YOUR TASK: Determine how many lines below contain the word "CriticalPhenomena", then state only that figure.

(Records contained in a dataset)
□ □ □
import Summits.CriticalPhenomena.PercolationContinuityZ3.Theses.PercNecklaceBackbone

/-!
# Route PercNecklaceBackbone — support `ThesisOfCruxes`

The route target `Thesis` is spelled inline as the conjunction of the two cruxes
`NoBackbone` (rank 2) and `TruncatedSusceptibilityFiniteOfTheta` (rank 4), verbatim.
Hence `ThesisOfCruxes : NoBackbone → TruncatedSusceptibilityFiniteOfTheta → Thesis`
is pure logic (`And.intro`), closing item stmt-CriticalPhenomena-14145.
-/

namespace Summit.CriticalPhenomena.PercolationContinuityZ3.Theorems

open Summit.CriticalPhenomena.PercolationContinuityZ3.Theses.PercNecklaceBackbone

/-- The glue support of route PercNecklaceBackbone (item stmt-CriticalPhenomena-14145):
the target `Thesis` (= `NoBackbone ∧ TruncatedSusceptibilityFiniteOfTheta`, spelled inline over
Literature declarations) follows from its two conjuncts. The two sides are definitionally equal,
so the proof is `And.intro`. -/
theorem percNecklaceBackbone_thesisOfCruxes_proof :
    Summit.CriticalPhenomena.PercolationContinuityZ3.Theses.PercNecklaceBackbone.ThesisOfCruxes := by
  unfold ThesisOfCruxes
  intro hNB hL
  exact ⟨hNB, hL⟩

end Summit.CriticalPhenomena.PercolationContinuityZ3.Theorems
import Summits.QuantumFields.YangMills.Theorems.BalabanUVNodesN21GappedPairRoadRStepNeutral
import Summits.QuantumFields.YangMills.Theorems.BalabanUVNodesN20OffLiveOneTermReadingCmap

/-!
# N20 (NE7b) — THE PAIR ROAD COSTS N20 NOTHING, χ-GENERIC («Cmap»): at the doubly-gapped χ-carriers `gapWeight2A∕B₁₃Chi θ χ … ρ ρ′ n₁ n₂` the bad-class sums and the totals
# are DIAL-FREE, width zero gives the χ-record's OWN carriers `weightA∕B₁₃Chi`, hence `RelWeightBound` at the doubly-gapped χ-carriers ⟺ at the χ-record's carriers; at the
# K3ᴬ v8 mirror: v8's N20 conjunct at ANY below-top cut reading from `RelWeightBound` witnesses at the RE-CENTRED RECORD's OWN carriers — N20's row no longer reads N21's dials

Cell `pub-ymgap` (HUMAN RULING D-0062, Track A), seat `pub-ymgap-dag-n20-d` (gen 47; R134 (a) N20 s3; op-5c-class K3ᴬ supply, `--kind proof --supports stmt-QuantumFields-27247 --as helper`;
count-neutral; proves NO registered stub).  N20's OWN column (N20-invariance on the pair road) RE-KEYED over the β-slot: §1–§3 are the χ-generic twins of dag-n21-d's V5a
`…N21GappedPairRoadN20Invariance` §53 and V6 `…N21GappedPairRoadRStepNeutral` §56 — `(hP : θ.Provisos₁₃CoPH F N) ↦ (χ : ChiSlot F N) (hP : θ.Provisos₁₃CoPHChi F N χ)`,
`histA∕B₁₃ ↦ histA∕B₁₃Chi θ χ`, `keyA∕B₁₃ ↦ keyA∕B₁₃Chi θ χ`, `classSet₁₃ ∕ weightA∕B₁₃ ∕ badClass₁₃ ↦ …Chi θ χ` (this lineage's T3 `…SpineReadingOfRecord13CoPHChi` ✓p806069),
`gapWeight2A∕B₁₃ ↦ gapWeight2A∕B₁₃Chi θ χ` (dag-n15-a's `…N21GappedTopPairReading13CoPHDefsCmap`), `datumOfRecord₁₃CoPH ↦ datumOfRecord₁₃CoPHChi θ χ hP` — with PROOFS THROUGH THE
PARENTS' DATUM-GENERIC LEMMAS BY NAME (V5a §52 `sum_filter_topTerm2AtLevel_letter_free`, V6 §55 `classWeightOfDatum₉_eq_topTerm2AtLevel_eps_twoDelta_of_ppSelLive`, dag-n21-d §6
`integrable_chi_mul_dressedSlots_of_ppSelLive`); nothing of V5a ∕ V6 is restated at `CoPH`.  (H-ζ) is the provisos' ROW `zetaMeas` (v1.8), so NO hypothesis beyond the live-selector
pin enters.  [LF-I] = [Balaban1989LargeFieldI], [LF-II] = [Balaban1989LargeFieldII], [III] = [Balaban1988Convergent].

CONTENTS.  §1 (any χ) `keyA∕B₁₃Chi_mem_classSet₁₃Chi` · `keyB₁₃Chi_fst` · `keyA∕B₁₃Chi_mem_badClass₁₃Chi_iff(_exists)` · ★ `keyA∕B₁₃Chi_mem_badClass₁₃Chi_determined` (policy
`jcut K < K₀ + K ∨ jcut K = 0`: bad membership is decided BELOW THE TOP).  §2 (live line `hsel`, (H-ζ) from the provisos) `sum_keys_gapWeight2A∕B₁₃Chi_eq_sum_filter` · ★★
`sum_keys_gapWeight2A∕B₁₃Chi_letter_free` · ★★ `sum_badClass₁₃Chi_gapWeight2_letter_free` · `sum_classSet₁₃Chi_gapWeight2_letter_free` · ★★★ `relWeightBound_gap2Carriers_iff_chi`.
§3 ★★ `weightA∕B₁₃Chi_eq_gapWeight2A∕B₁₃Chi_widthZero` (the χ-record's class weight IS the width-zero doubly-gapped weight, every key, every depth pair) · ★★
`relWeightBound_record_iff_gap2Carriers_widthZero_chi` · ★★★ `relWeightBound_gap2Carriers_iff_record_chi` (every `W`, every dial, every below-top policy).  §4 AT THE K3ᴬ v8 MIRROR
(`N = 2`, `χ := chiβOfRecord₁₃Ax`, offset `0`): ★★★ `keyedRelWeight_of_liveGap2Pin_of_recordWitness` — `PinnedAtLiveGap2 jc ρ ρ′ n₁ n₂ cr` (ANY cut reading with `jc … K < K ∨
jc … K = 0`) + the off-live pin to `crOneTerm₁₃Ax 0` (✓p813406) + `RelWeightBound` witnesses AT THE RE-CENTRED RECORD's OWN CARRIERS `weightA∕B₁₃Ax θ 0 g₀ os hP` with bad class
`badClass₁₃Ax θ 0 g₀ (jc …)` on the guarded admissible tuples of the live line ⟹ `KeyedRelWeight cr`: THE N20 ROW OF `stub_expansion13HV` AT A NONZERO CUT IS DIAL-FREE — the
conclusion shape of this lineage's road-[e] priced face (✓p791592 `forSmallCouplings_relWeightBound_chronoGenealogies_ofRecord_undressedAE_of_liveSel`, CoPH-keyed; its χ ∕ Ax
re-keying is NOT in this file) read at the re-centred record.

HONEST FRAMING.  [folklore] Fubini ∕ fibre-sum ∕ case-split bookkeeping BY NAME; NO estimate of Bałaban's; N20's face itself is NOT proved (only its dial-freeness and its reading
at the record's own carriers); E1 and the (RT) ∕ weight-neutrality identities are the parents' partition-of-unity bookkeeping ([LF-I] (0.3)–(0.4), [III] (3.16)), not bounds;
NE7b ∕ NE7c ∕ NE7 NOT PRINTED for `d = 4`; no `Provisos₁₃CoPHChi ∕ …Ax` inhabitant claimed (K0ᴬ OPEN); NO stub of K3ᴬ v8 is closed or claimed (0∕2); N20 ∕ N21 NOT discharged;
counts UNMOVED (typed 28∕28 · discharged 8∕27 · A 8∕28 · K 1∕4); never a count claim.  One finite `𝕋⁴_{L^K}` programme at fixed `ε = L^{−K}`, Bałaban AS PRINTED — NOT ℝ⁴, NOT
infinite volume, NOT OS, NOT a mass gap; the YM mass gap (Clay) is NOT proved by any of this.  No `def`, no `instance`, no `notation`, no `sorry`, standard axioms.
Sources (locators, bookkeeping only): [LF-I] (0.3)–(0.4) p.176, p.181 «we change the regularity conditions by a factor»; [LF-II] Thm 1 + (0.1) pp.355–356, (1.79) p.383,
(1.80) p.384, (1.89) p.387; [III] (2.18) p.257, (3.16) p.268; [King1986] (3.10)–(3.11) p.656.
-/

set_option autoImplicit false

noncomputable section

open scoped BigOperators
open Finset MeasureTheory

namespace Summit.QuantumFields.YangMills.BalabanUVNodes.N20InvarianceAtGap2ReadingCmap

open Literature.MathematicalPhysics.QuantumFieldTheory.Balaban1983to89
open Literature.MathematicalPhysics.QuantumFieldTheory.Balaban1983to89.T4Continuum
open Literature.MathematicalPhysics.QuantumFieldTheory.Balaban1983to89.Node00
open B14.Eq218Concrete
open T4WeightBudget (RelWeightBound)
open YMDAG.UVSplit (runA₁₃ runB₁₃ histA₁₃Chi histB₁₃Chi histA₁₃Chi_zero histB₁₃Chi_zero keyA₁₃Chi keyB₁₃Chi keyB₁₃Chi_eq classSet₁₃Chi weightA₁₃Chi weightB₁₃Chi badClass₁₃Chi
  classSet₁₃Ax weightA₁₃Ax weightB₁₃Ax badClass₁₃Ax SpineReading₁₃CoPHAx)
open Summit.QuantumFields.BalabanUV.T4Continuum.Spine
open Summit.QuantumFields.YangMills.BalabanUVNodes.SpineCanonicalWeights
open Summit.QuantumFields.YangMills.Theorems.N21StepWeightsPositivity (zetaOfRecord_nonneg)
open Summit.QuantumFields.YangMills.Theorems.N21ShellSplitOfRecord13CoPH
open Summit.QuantumFields.YangMills.Theorems.N21GappedTopPair13CoPH (topTerm2AtLevel bCutGrid selDepthA2₁₃Chi selDepthB2₁₃Chi gapWeight2A₁₃Chi gapWeight2B₁₃Chi
  crGap2₁₃VAtCmap crGap2₁₃VAx)
open Summit.QuantumFields.YangMills.Theorems.K3AxV8Defs
open Summit.QuantumFields.YangMills.BalabanUVNodes.N20KeyedRelWeightAtGap2ReadingCmap (relWeightBound_crGap2₁₃VAtCmap)
open Summit.QuantumFields.YangMills.BalabanUVNodes.N20OffLiveOneTermReadingCmap (crOneTerm₁₃Ax keyedRelWeight_of_livePin)

variable {F : T4Family} {N : ℕ} [NeZero N]

/-! ## §1 Keys over the β-slot `χ`: class membership, bad membership, bad membership decided below the top -/

section Keys

variable (θ : Stage13HParams F N) (χ : ChiSlot F N) (K₀ : ℕ) (g₀ : ℕ → ℝ) (jcut : ℕ → ℕ)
□ □ □
FINAL ANSWER: 7